Housing series: Part 1, Searching for shelter with renovictions on the rise
PRINCE RUPERT — Without a home or shelter some people choose to bide their time in the alcoves of Sixth Street and Third Avenue West.
The reason for their situation is part of a bigger issue Prince Rupert is faced with as rents continue to rise, social housing units dwindle and the need for a homeless shelter in the city becomes more apparent.
This first part in this housing series will look at renovictions — a term that makes most renters quiver in a community that has next to zero vacancy rates.
One woman explained why she ended up on that alcove, wondering where she was going to sleep that night. The woman, who sat on the concrete step surrounded by men, said she had been renovicted more than a month ago. She asked that she remain anonymous because she didn’t want others to know that she was indeed homeless.
“We used to rent up on Sloan Avenue and got kicked out because apparently they wanted to renovate,” she said. The owner told her and her partner they had to leave in two months because they were going to jack up the rent, and that they only wanted people who were working for the port.
“Me and my other half aren’t the only ones getting renovicted,” she said.
Her partner, who said he is a plumber by trade, is doing the odd job but hasn’t found steady work. Since the end of July, the couple have used the Salvation Army services in the day, and sleep at Raffles Inn at night. Raffles Inn has eight beds dedicated to the homeless, but each morning the rooms have to be vacated.

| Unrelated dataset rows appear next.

import Mathlib
import Summits.ValiantsHypothesis.ValiantsHypothesis.Theorems.NewtonUnitEquationsDissociatedUniformTotalsLawUnion
import Summits.ValiantsHypothesis.ValiantsHypothesis.Theorems.NewtonUnitEquationsDissociatedUniformTotalsLawConvexUnionSharpness
import Summits.ValiantsHypothesis.ValiantsHypothesis.Theorems.NewtonUnitEquationsDissociatedUniformTotalsLawUnionVertLower
import HarnessLib

/-!
# Crux `NewtonUnitEquations.DissociatedUniform` (stmt-ValiantsHypothesis-5905): the pointwise union bound for INTERVAL position
# sets — the located heir of the refuted rung `UnionVertBound`

`UnionVertBound C` (`#vert conv U_s(Z) ≤ C·|G|` for ALL position sets) is false for every `C` (`not_unionVertBound`,
`…TotalsLawUnionVertLower`): the refuting family uses as position set an ANTI-PARABOLA of `ℤ/k × ℤ/K`, chosen so that every translate
of it is a rich LINE of a projective grid.  That mechanism needs translates that pairwise share `≤ 1` point; it is unavailable for
the structured position sets the union/`n = 3` programme actually meets next — INTERVALS of a cyclic group (memo NOTES-t1g12 §6(iii):
the located test for `UnionTotalsLaw` is `Z = [0, m)`): consecutive cyclic windows share `m − 1` labels.  This file types the
located heir:
* `cycInterval q t m = {t, t+1, …, t+m−1} ⊆ ℤ/q`;
* `@[conjecture] IntervalUnionVertBound C` : for all `q`, all `a b : ℤ/q → ℝ²`, all `t m s`,
  `#vert conv U_s([t, t+m)) ≤ C·q`.  OPEN; asserted nowhere.  LOCATED: `C ≥ 3` is necessary (`not_intervalUnionVertBound_two`: the
  `ℤ/4` census parabolas with the interval `{0,1,2}`, `9 > 8`); census of NOTES-t1g11 (`q ≤ 16`, all `Z`): never above `3q`;
  NOTES-t1g13 §7: in the tiny-`B` regime `#vert ≤ q + E`, `E` = number of distinct chords that are hull edges of some cyclic
  window `b([t, t+m))`, and `E/q ≤ 3.9` for projective grids in four reading orders, spirals, convex permutations, random sets
  (`q ≤ 729`) and under annealing (`q ≤ 40`) — located value `C = 5`; the worst case of `E` (sliding-window hull) is open (one
  label can re-enter the window hull `Θ(m)` times).
* sanity: `intervalUnionVertBound_of_le` (intervals of length `≤ C` are trivial), `not_intervalUnionVertBound_two`.
Honest label: a located conjecture-grade statement; `UnionTotalsLaw`, `TotalsLawThree` remain OPEN; nothing here bears on VP ≠ VNP.
[folklore]
-/

set_option linter.dupNamespace false -- `ValiantsHypothesis.ValiantsHypothesis` (summit = problem) in every name

namespace Summit.ValiantsHypothesis.ValiantsHypothesis.Theorems.NewtonUnitEquationsDissociatedUniform

namespace TotalsLaw

/-- The cyclic interval `{t, t+1, …, t+m−1}` of `ℤ/q` (as residues of the naturals `t + i`, `i < m`). -/
def cycInterval (q t m : ℕ) : Finset (ZMod q) := (Finset.range m).image fun i : ℕ => ((t + i : ℕ) : ZMod q)

/-- A cyclic interval of length `m` has at most `m` elements. -/
theorem card_cycInterval_le (q t m : ℕ) : (cycInterval q t m).card ≤ m :=
  Finset.card_image_le.trans (Finset.card_range m).le

/-- **The pointwise union vertex bound for interval position sets** (conjecture-grade, OPEN; located `3 ≤ C`, census value `5`):
for every `q`, all `a b : ℤ/q → ℝ²`, every cyclic interval `Z = [t, t+m)` and every class `s`, `#vert conv U_s(Z) ≤ C·q`.  The
anti-parabola position sets refuting the unrestricted rung (`not_unionVertBound`) are not intervals.  Not asserted anywhere. -/
@[conjecture] def IntervalUnionVertBound (C : ℕ) : Prop :=
  ∀ (q : ℕ) [NeZero q] (a b : ZMod q → (Fin 2 → ℝ)) (t m : ℕ) (s : ZMod q),
    unionVert a b (cycInterval q t m : Set (ZMod q)) s ≤ C * q

/-- Monotonicity in the constant. -/
theorem intervalUnionVertBound_mono {C C' : ℕ} (hCC' : C ≤ C') (h : IntervalUnionVertBound C) :
    IntervalUnionVertBound C' :=
  fun q _ a b t m s => (h q a b t m s).trans (Nat.mul_le_mul_right _ hCC')

/-- The refuted unrestricted rung contains the interval rung (so nothing is lost by restricting). -/
theorem intervalUnionVertBound_of_unionVertBound {C : ℕ} (h : UnionVertBound C) : IntervalUnionVertBound C := by
  intro q _ a b t m s
  simpa [ZMod.card] using h (ZMod q) a b (cycInterval q t m : Set (ZMod q)) s

/-- Trivial instances: intervals of length `≤ C` (`#vert conv U_s(Z) ≤ |Z|·q`). -/
theorem intervalUnionVertBound_of_le {C : ℕ} {q : ℕ} [NeZero q] (a b : ZMod q → (Fin 2 → ℝ)) (t m : ℕ) (hm : m ≤ C)
    (s : ZMod q) : unionVert a b (cycInterval q t m : Set (ZMod q)) s ≤ C * q := by
  have h := unionVert_le_card_mul a b (cycInterval q t m) s
  rw [ZMod.card] at h
  exact h.trans (Nat.mul_le_mul_right _ ((card_cycInterval_le q t m).trans hm))

/-- The `ℤ/4` census position set `{0, 1, 2}` is the cyclic interval `[0, 3)`. -/
theorem cycInterval_four : cycInterval 4 0 3 = CexFour.posZ := by decide

/-- **`C ≥ 3` is necessary**: `¬ IntervalUnionVertBound 2` (the `ℤ/4` census parabolas with the interval `{0,1,2}` have `9 > 8 = 2q`
hull vertices, `CexFour.nine_le_unionVert`). -/
theorem not_intervalUnionVertBound_two : ¬ IntervalUnionVertBound 2 := by
  intro h
  have h8 := h 4 CexFour.pA CexFour.pB 0 3 2
  rw [cycInterval_four] at h8
  have h9 := CexFour.nine_le_unionVert
  omega

/-- Hence `3 ≤ C` for any valid constant. -/
theorem three_le_of_intervalUnionVertBound {C : ℕ} (h : IntervalUnionVertBound C) : 3 ≤ C := by
  by_contra hC
  exact not_intervalUnionVertBound_two (intervalUnionVertBound_mono (by omega) h)

end TotalsLaw

end Summit.ValiantsHypothesis.ValiantsHypothesis.Theorems.NewtonUnitEquationsDissociatedUniform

Renovictions are when the landlord tells the tenants that they have to leave due to substantial renovations being done to the rental, and once the tenants leave the rent is increased significantly. The provincial standard for rent increase in 2016 is 2.9 per cent. If the landlord wants to raise rents to market value, they have to start from scratch with new tenants.
The coordinator and advocate for the Prince Rupert Unemployment Society, Ulf Kristiansen, spends much of his time helping people who have been evicted. From January until the end of July, he dealt with 96 housing issues — 29 of which were evictions.
“Looking at the time frame and the number of evictions that basically means I’m dealing with one eviction a week,” Kristiansen said.
The best way to help his clients is to make sure the eviction was lawful. A landlord can’t evict a tenant if the proper form isn’t used as required by the residential tenancy act. If that form isn’t used, Kristiansen helps his clients put together an application for dispute resolution, which is evaluated by the residential tenancy branch and the eviction is deemed either effective or not.
“I’d say 60 per cent of my clients survived the eviction and 40 per cent of my clients did not,” he said confirming that “among those evictions were a significant number of claims that the landlord was renovating and others where the landlord was claiming that a close relative was moving in.”
In the past three years, with the speculation of liquefied natural gas (LNG) development in the region, rent has made a significant leap. After the pulp mill on Watson Island ended operations in 2004, and the fishing industry declined, vacancy rates soared and rent plummeted. Back then, Kristiansen said renters would be okay if they were late paying rent, or short on the amount they paid, but times have changed.
“Three years ago, there was still a considerable number of vacancies in Prince Rupert, that’s not the case now. Landlords will take any opportunity they can to evict. Not all of them, but many of them will, because if they can evict a tenant they can get somebody in at a significantly higher rent,” he said.
If a tenant is a dollar short or an hour late in paying rent, the landlord has the legal right to issue an eviction notice, however if the rent is paid within five days the eviction notice is annulled. With all the work Kristiansen does as a poverty advocate he said increased funding for social housing from the federal and provincial governments is key, and more housing units need to be built in the city.
The managing broker for Royal LePage in Prince Rupert, Keith Lambourne, sees the need for more housing developments as well. There is a shortage of development land in the city, and building on cliffs is difficult and costly.
“The developers for the most part, not all of them, but for the most part they have their eye for the LNG announcement. They’ll put a shovel in the ground once we have a positive final investment decision from Petronas, and if we don’t they’re not sure if the market’s there. I’m sure that the market is there,” Lambourne said.
LNG or no, there is a $300-million development project taking place in the region with the port expansion, and there is going to be an influx of new people coming to the area to work for the port.
Landlords are sometimes painted in a greedy light, Lambourne said, but they also went through hard times when the pulp mill closed, and then when the recession hit in 2008, people returned their keys and landlords were renting out at a loss.
Rents could be as low as $500 a month, but then demand rose and the supply dried up. Until recently, landlords weren’t getting a decent return on their investment. “Now, there’s a market where landlords are starting to recoup some of that loss and actually make a small profit on their investment. But because we came from such a low number it makes it look even worse,” he said.
The risk, with low or no vacancy and rising rents, is that people doing service industry jobs, who earn minimum wage, won’t be able to afford those rents. For those who already can’t, the solution may be as simple as build more social housing units or build a homeless shelter but that will take time and funding from the province.